▶ _EXERCISE MATERIALS_

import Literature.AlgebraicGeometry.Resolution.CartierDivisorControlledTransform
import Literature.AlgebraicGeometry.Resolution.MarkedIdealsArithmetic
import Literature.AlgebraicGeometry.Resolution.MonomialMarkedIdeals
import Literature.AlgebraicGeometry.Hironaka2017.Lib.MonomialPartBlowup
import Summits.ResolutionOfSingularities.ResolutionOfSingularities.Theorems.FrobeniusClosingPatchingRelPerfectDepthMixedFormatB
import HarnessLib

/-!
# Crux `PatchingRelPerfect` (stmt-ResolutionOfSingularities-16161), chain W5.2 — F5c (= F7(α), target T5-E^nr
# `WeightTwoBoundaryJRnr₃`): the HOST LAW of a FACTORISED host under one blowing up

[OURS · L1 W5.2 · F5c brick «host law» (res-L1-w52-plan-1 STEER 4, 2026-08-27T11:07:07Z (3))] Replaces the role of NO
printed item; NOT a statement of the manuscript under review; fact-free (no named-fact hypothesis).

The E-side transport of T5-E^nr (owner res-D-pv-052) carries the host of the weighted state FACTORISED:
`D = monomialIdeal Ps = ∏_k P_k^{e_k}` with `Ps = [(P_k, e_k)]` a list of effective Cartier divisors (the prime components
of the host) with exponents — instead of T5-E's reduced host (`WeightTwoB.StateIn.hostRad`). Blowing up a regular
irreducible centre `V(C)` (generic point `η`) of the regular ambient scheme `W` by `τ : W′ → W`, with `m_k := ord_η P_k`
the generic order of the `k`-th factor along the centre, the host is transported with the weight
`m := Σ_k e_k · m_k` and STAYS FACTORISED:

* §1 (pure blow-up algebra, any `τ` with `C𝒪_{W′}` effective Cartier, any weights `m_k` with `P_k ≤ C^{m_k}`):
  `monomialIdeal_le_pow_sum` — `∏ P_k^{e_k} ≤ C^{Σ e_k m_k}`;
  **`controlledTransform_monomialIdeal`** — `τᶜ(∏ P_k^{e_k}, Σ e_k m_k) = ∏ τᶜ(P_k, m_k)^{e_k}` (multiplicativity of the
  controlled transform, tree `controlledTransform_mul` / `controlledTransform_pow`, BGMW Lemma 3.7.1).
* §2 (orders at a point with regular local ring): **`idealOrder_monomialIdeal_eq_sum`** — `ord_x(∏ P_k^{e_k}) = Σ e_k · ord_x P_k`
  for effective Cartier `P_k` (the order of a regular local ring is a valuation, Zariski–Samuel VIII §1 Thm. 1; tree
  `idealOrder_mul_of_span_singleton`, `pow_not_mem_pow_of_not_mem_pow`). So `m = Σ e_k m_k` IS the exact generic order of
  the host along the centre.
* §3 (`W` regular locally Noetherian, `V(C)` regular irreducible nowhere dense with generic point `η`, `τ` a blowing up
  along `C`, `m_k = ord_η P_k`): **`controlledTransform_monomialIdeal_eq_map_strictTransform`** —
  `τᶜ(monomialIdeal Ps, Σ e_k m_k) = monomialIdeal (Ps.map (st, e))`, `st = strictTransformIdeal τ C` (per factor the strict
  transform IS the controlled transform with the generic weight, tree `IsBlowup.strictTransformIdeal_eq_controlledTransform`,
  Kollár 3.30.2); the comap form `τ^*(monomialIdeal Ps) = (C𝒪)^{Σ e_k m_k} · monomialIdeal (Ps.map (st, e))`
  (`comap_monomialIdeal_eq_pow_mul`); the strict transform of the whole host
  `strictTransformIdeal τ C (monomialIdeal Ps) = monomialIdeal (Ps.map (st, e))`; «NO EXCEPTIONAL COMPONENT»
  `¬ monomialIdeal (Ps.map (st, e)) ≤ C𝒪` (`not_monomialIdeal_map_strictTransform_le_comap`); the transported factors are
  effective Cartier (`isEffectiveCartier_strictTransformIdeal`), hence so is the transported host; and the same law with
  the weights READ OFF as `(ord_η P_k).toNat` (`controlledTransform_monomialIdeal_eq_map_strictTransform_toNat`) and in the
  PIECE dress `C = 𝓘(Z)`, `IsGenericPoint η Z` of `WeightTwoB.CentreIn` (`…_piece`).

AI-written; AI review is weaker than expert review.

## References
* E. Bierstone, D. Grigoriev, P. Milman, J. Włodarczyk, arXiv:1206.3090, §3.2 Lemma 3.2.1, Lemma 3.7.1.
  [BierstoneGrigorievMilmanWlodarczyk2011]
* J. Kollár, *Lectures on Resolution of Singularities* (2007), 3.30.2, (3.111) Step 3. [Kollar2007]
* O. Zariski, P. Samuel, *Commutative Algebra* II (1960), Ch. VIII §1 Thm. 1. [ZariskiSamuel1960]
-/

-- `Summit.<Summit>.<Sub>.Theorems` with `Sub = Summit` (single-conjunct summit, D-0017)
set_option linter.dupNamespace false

▶ _TASK ITEM_
Here the job is to transcribe the lines from the first line of the data through the line containing "of the regular", inclusive, exactly and with nothing else.

▶ _PROBLEM SOLUTION_
import Literature.AlgebraicGeometry.Resolution.CartierDivisorControlledTransform
import Literature.AlgebraicGeometry.Resolution.MarkedIdealsArithmetic
import Literature.AlgebraicGeometry.Resolution.MonomialMarkedIdeals
import Literature.AlgebraicGeometry.Hironaka2017.Lib.MonomialPartBlowup
import Summits.ResolutionOfSingularities.ResolutionOfSingularities.Theorems.FrobeniusClosingPatchingRelPerfectDepthMixedFormatB
import HarnessLib

/-!
# Crux `PatchingRelPerfect` (stmt-ResolutionOfSingularities-16161), chain W5.2 — F5c (= F7(α), target T5-E^nr
# `WeightTwoBoundaryJRnr₃`): the HOST LAW of a FACTORISED host under one blowing up

[OURS · L1 W5.2 · F5c brick «host law» (res-L1-w52-plan-1 STEER 4, 2026-08-27T11:07:07Z (3))] Replaces the role of NO
printed item; NOT a statement of the manuscript under review; fact-free (no named-fact hypothesis).

The E-side transport of T5-E^nr (owner res-D-pv-052) carries the host of the weighted state FACTORISED:
`D = monomialIdeal Ps = ∏_k P_k^{e_k}` with `Ps = [(P_k, e_k)]` a list of effective Cartier divisors (the prime components
of the host) with exponents — instead of T5-E's reduced host (`WeightTwoB.StateIn.hostRad`). Blowing up a regular
irreducible centre `V(C)` (generic point `η`) of the regular ambient scheme `W` by `τ : W′ → W`, with `m_k := ord_η P_k`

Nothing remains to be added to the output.